• [WHAT TO DO]
Only the line containing "exact h.mono_left nhdsWithin_le_nhds" and those after it, up to the end of the records below, are to be set down, exactly as written.
***** SOURCE MATERIAL *****
import Summits.AtomisticToContinuum.HydrodynamicLimit.Theorems.JParityClosureEvenStressEnskogVelocityEquilibrationRung0MaxwellianContinuity
import HarnessLib

/-!
# Kinetic slaving (stub S3c `stub_kineticSlavingOfTools` of the line `preshock-kinetic-slaving`,
# crux `JParityClosure.EvenStressEnskog`, stmt-AtomisticToContinuum-13079) — first mile:
# the local-Maxwellian pairing is continuous up to the cold boundary `θ = 0⁺` (Dirac limit)

Hazard (h1) of the kinetic-slaving audit: in Lean the zero-temperature Maxwellian is the junk value
`localMaxwellian 1 0 u ≡ 0` (`(2π·0)^{-3/2} = 0`), so the local-Maxwellian prediction `oneBodyPred` of a
test function `F(v, u, θ)` evaluates to `0` at an EXACT cold spot `θ_r = 0`, whereas the empirical side
`oneBodyStat` evaluates to `ρ_r F(u, u, 0)` there (`integral_mul_localMaxwellian_zero_temperature`).  This
file proves that the discrepancy is a removable junk value and not a discontinuity of the limit: for every
continuous `F` of quadratic growth `|F(v,u,θ)| ≤ C(1 + ‖v‖² + ‖u‖² + |θ|)`,
`∫ F(v, u', θ') M_{1,θ',u'}(v) dv → F(u, u, 0)` as `(u', θ') → (u, 0)` WITHIN the open half-space
`{θ' > 0}` (`tendsto_integral_mul_localMaxwellian_nhdsWithin_zero`): the Gaussian `M_{1,θ',u'}` is an
approximate identity.  Hence the one-body defect functional `Stat − Pred` of the pre-shock velocity
equilibration statement extends continuously by `0` to Dirac (cold-spot) window laws along
positive-temperature approximants, and no temperature floor is needed in `KineticHalf`.

Proof: on `{θ' > 0}` the pairing is the standard-Gaussian integral `∫ F(u' + √θ' w, u', θ') dN(0,id)(w)`
(`integral_localMaxwellian_mul_eq_integral_gaussMeasure`, `integral_gaussMeasure`, exactly as in the companion
`…VelocityEquilibrationRung0MaxwellianContinuity` for `θ > 0`, whose elementary bounds are reused); that expression is
continuous at `(u, 0)` by dominated convergence (`continuousAt_of_dominated`, majorant
`C(1 + 3U² + 1 + 2‖w‖²)` on `‖u'‖ ≤ U = ‖u‖ + 1`, `|θ'| ≤ 1`), and its value at `(u, 0)` is
`∫ F(u, u, 0) dN(0,id) = F(u,u,0)` (`√0 = 0`, probability measure).

References: standard (approximate identity / dominated convergence); H. Spohn, *Large Scale Dynamics of
Interacting Particles* (1991), Part I §2.3 for the setting (local Maxwellians).
-/

noncomputable section

open MeasureTheory ProbabilityTheory Filter Set Topology
open scoped ENNReal InnerProductSpace BigOperators

namespace Summit.AtomisticToContinuum.HydrodynamicLimit.Theorems.EvenStressEnskog

open Literature.Analysis.FluidPDE Literature.MathematicalPhysics.KineticTheory

/-- **The junk value at an exact cold spot**: the zero-temperature local Maxwellian vanishes identically,
so every pairing against it is `0` (whereas the Dirac limit of the pairing is `F(u,u,0)`,
`tendsto_integral_mul_localMaxwellian_nhdsWithin_zero`). [folklore] -/
theorem integral_mul_localMaxwellian_zero_temperature (F : V3 × V3 × ℝ → ℝ) (u : V3) :
    ∫ v, F (v, u, 0) * localMaxwellian 1 0 u v = 0 := by
  have h : ∀ v : V3, localMaxwellian 1 0 u v = 0 := fun v => by
    simp [localMaxwellian]
  simp [h]

/-- **Continuity of the standard-Gaussian form of the pairing at the cold boundary.**  For continuous `F`
of quadratic growth, `p ↦ ∫ F(p.1 + √p.2 • w, p.1, p.2) dN(0, id)(w)` is continuous at `(u, 0)`
(dominated convergence; `√p.2 = 0` for `p.2 ≤ 0`, so the expression is defined and continuous across the
boundary even though it represents the Maxwellian pairing only for `p.2 > 0`). [folklore] -/
theorem continuousAt_integral_gaussShift_zero {F : V3 × V3 × ℝ → ℝ} (hF : Continuous F)
    (hC : ∃ C : ℝ, ∀ q, |F q| ≤ C * (1 + ‖q.1‖ ^ 2 + ‖q.2.1‖ ^ 2 + |q.2.2|)) (u : V3) :
    ContinuousAt (fun p : V3 × ℝ => ∫ w, F (p.1 + Real.sqrt p.2 • w, p.1, p.2) ∂stdGaussian V3)
      (u, 0) := by
  obtain ⟨C, hC⟩ := hC
  have hC0 : 0 ≤ C := by
    have h := hC ((0 : V3), (0 : V3), (0 : ℝ))
    simp only [norm_zero, abs_zero] at h
    have : (0 : ℝ) ≤ C * (1 + 0 ^ 2 + 0 ^ 2 + 0) := (abs_nonneg _).trans h
    linarith
  set U : ℝ := ‖u‖ + 1 with hU
  have hsq : Integrable (fun w : V3 => ‖w‖ ^ 2) (stdGaussian V3) :=
    (IsGaussian.memLp_id _ 2 (by simp)).integrable_norm_pow (by norm_num)
  have hball : ∀ᶠ p : V3 × ℝ in 𝓝 (u, (0 : ℝ)), ‖p.1‖ ≤ U ∧ |p.2| ≤ 1 := by
    have h1 : ∀ᶠ p : V3 × ℝ in 𝓝 (u, (0 : ℝ)), dist p.1 u < 1 :=
      Metric.tendsto_nhds.1 ((continuous_fst (X := V3) (Y := ℝ)).tendsto (u, 0)) 1 one_pos
    have h2 : ∀ᶠ p : V3 × ℝ in 𝓝 (u, (0 : ℝ)), dist p.2 0 < 1 :=
      Metric.tendsto_nhds.1 ((continuous_snd (X := V3) (Y := ℝ)).tendsto (u, 0)) 1 one_pos
    filter_upwards [h1, h2] with p hp1 hp2
    rw [dist_eq_norm] at hp1
    rw [Real.dist_eq, sub_zero] at hp2
    constructor
    · calc ‖p.1‖ = ‖(p.1 - u) + u‖ := by rw [sub_add_cancel]
        _ ≤ ‖p.1 - u‖ + ‖u‖ := norm_add_le _ _
        _ ≤ U := by rw [hU]; linarith
    · exact hp2.le
  refine continuousAt_of_dominated
    (bound := fun w : V3 => C * (1 + 3 * U ^ 2 + 1 + 2 * ‖w‖ ^ 2)) ?_ ?_ ?_ ?_
  · refine Eventually.of_forall fun p => Continuous.aestronglyMeasurable ?_
    have hc : Continuous fun w : V3 => (p.1 + Real.sqrt p.2 • w, p.1, p.2) := by fun_prop
    exact hF.comp hc
  · filter_upwards [hball] with p hp
    refine ae_of_all _ fun w => ?_
    rw [Real.norm_eq_abs]
    refine (hC _).trans ?_
    dsimp only
    have h1 := norm_add_smul_sq_le p.1 w (Real.sqrt p.2)
    have h2 : Real.sqrt p.2 ^ 2 ≤ 1 := (sq_sqrt_le_abs p.2).trans hp.2
    have h3 : ‖p.1‖ ^ 2 ≤ U ^ 2 := pow_le_pow_left₀ (norm_nonneg _) hp.1 2
    have h4 : Real.sqrt p.2 ^ 2 * ‖w‖ ^ 2 ≤ 1 * ‖w‖ ^ 2 :=
      mul_le_mul_of_nonneg_right h2 (sq_nonneg _)
    refine mul_le_mul_of_nonneg_left ?_ hC0
    nlinarith [hp.2, sq_nonneg ‖w‖]
  · exact ((integrable_const _).add (hsq.const_mul _)).const_mul _
  · refine Eventually.of_forall fun w => Continuous.continuousAt ?_
    have hc : Continuous fun p : V3 × ℝ => (p.1 + Real.sqrt p.2 • w, p.1, p.2) :=
      (continuous_fst.add ((Real.continuous_sqrt.comp continuous_snd).smul continuous_const)).prodMk
        (continuous_fst.prodMk continuous_snd)
    exact hF.comp hc

/-- **The Maxwellian pairing is continuous up to the cold boundary (Dirac limit).**  For a continuous
`F` with `|F(v,u,θ)| ≤ C(1 + ‖v‖² + ‖u‖² + |θ|)` and every `u`,
`∫ F(v, u', θ') M_{1,θ',u'}(v) dv → F(u, u, 0)` as `(u', θ') → (u, 0)` within `{θ' > 0}`.
(At `θ' = 0` itself the pairing is the junk value `0`, `integral_mul_localMaxwellian_zero_temperature`;
the limit along positive temperatures is the Dirac value.) [folklore] -/
theorem tendsto_integral_mul_localMaxwellian_nhdsWithin_zero :
    ∀ {F : V3 × V3 × ℝ → ℝ}, Continuous F →
    (∃ C : ℝ, ∀ q, |F q| ≤ C * (1 + ‖q.1‖ ^ 2 + ‖q.2.1‖ ^ 2 + |q.2.2|)) →
    ∀ u : V3,
      Tendsto (fun p : V3 × ℝ => ∫ v, F (v, p.1, p.2) * localMaxwellian 1 p.2 p.1 v)
        (𝓝[{p : V3 × ℝ | 0 < p.2}] (u, 0)) (𝓝 (F (u, u, 0))) := by
  intro F hF hC u
  -- the Gaussian form is continuous at `(u, 0)` with value `F(u,u,0)`
  have hcont := continuousAt_integral_gaussShift_zero hF hC u
  have hval : (∫ w, F (u + Real.sqrt 0 • w, u, (0 : ℝ)) ∂stdGaussian V3) = F (u, u, 0) := by
    simp only [Real.sqrt_zero, zero_smul, add_zero]
    rw [integral_const, smul_eq_mul]
    simp
  have hT : Tendsto (fun p : V3 × ℝ => ∫ w, F (p.1 + Real.sqrt p.2 • w, p.1, p.2) ∂stdGaussian V3)
      (𝓝[{p : V3 × ℝ | 0 < p.2}] (u, 0)) (𝓝 (F (u, u, 0))) := by
    have h : Tendsto (fun p : V3 × ℝ => ∫ w, F (p.1 + Real.sqrt p.2 • w, p.1, p.2) ∂stdGaussian V3)
        (𝓝 (u, 0)) (𝓝 (F (u, u, 0))) := by
      have h0 := hcont.tendsto
      dsimp only at h0
      rwa [hval] at h0
    exact h.mono_left nhdsWithin_le_nhds
  -- on the open half-space the two expressions agree
  refine hT.congr' ?_
  filter_upwards [self_mem_nhdsWithin] with p hp
  have hp' : 0 < p.2 := hp
  rw [← integral_gaussMeasure p.1 hp' (fun v => F (v, p.1, p.2)),
    ← integral_localMaxwellian_mul_eq_integral_gaussMeasure hp' p.1]
  exact integral_congr_ae (ae_of_all _ fun v => mul_comm _ _)

end Summit.AtomisticToContinuum.HydrodynamicLimit.Theorems.EvenStressEnskog

end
*****
• [RESPONSE TO THE TASK]
    exact h.mono_left nhdsWithin_le_nhds
  -- on the open half-space the two expressions agree
  refine hT.congr' ?_
  filter_upwards [self_mem_nhdsWithin] with p hp
  have hp' : 0 < p.2 := hp
  rw [← integral_gaussMeasure p.1 hp' (fun v => F (v, p.1, p.2)),
    ← integral_localMaxwellian_mul_eq_integral_gaussMeasure hp' p.1]
  exact integral_congr_ae (ae_of_all _ fun v => mul_comm _ _)

end Summit.AtomisticToContinuum.HydrodynamicLimit.Theorems.EvenStressEnskog

end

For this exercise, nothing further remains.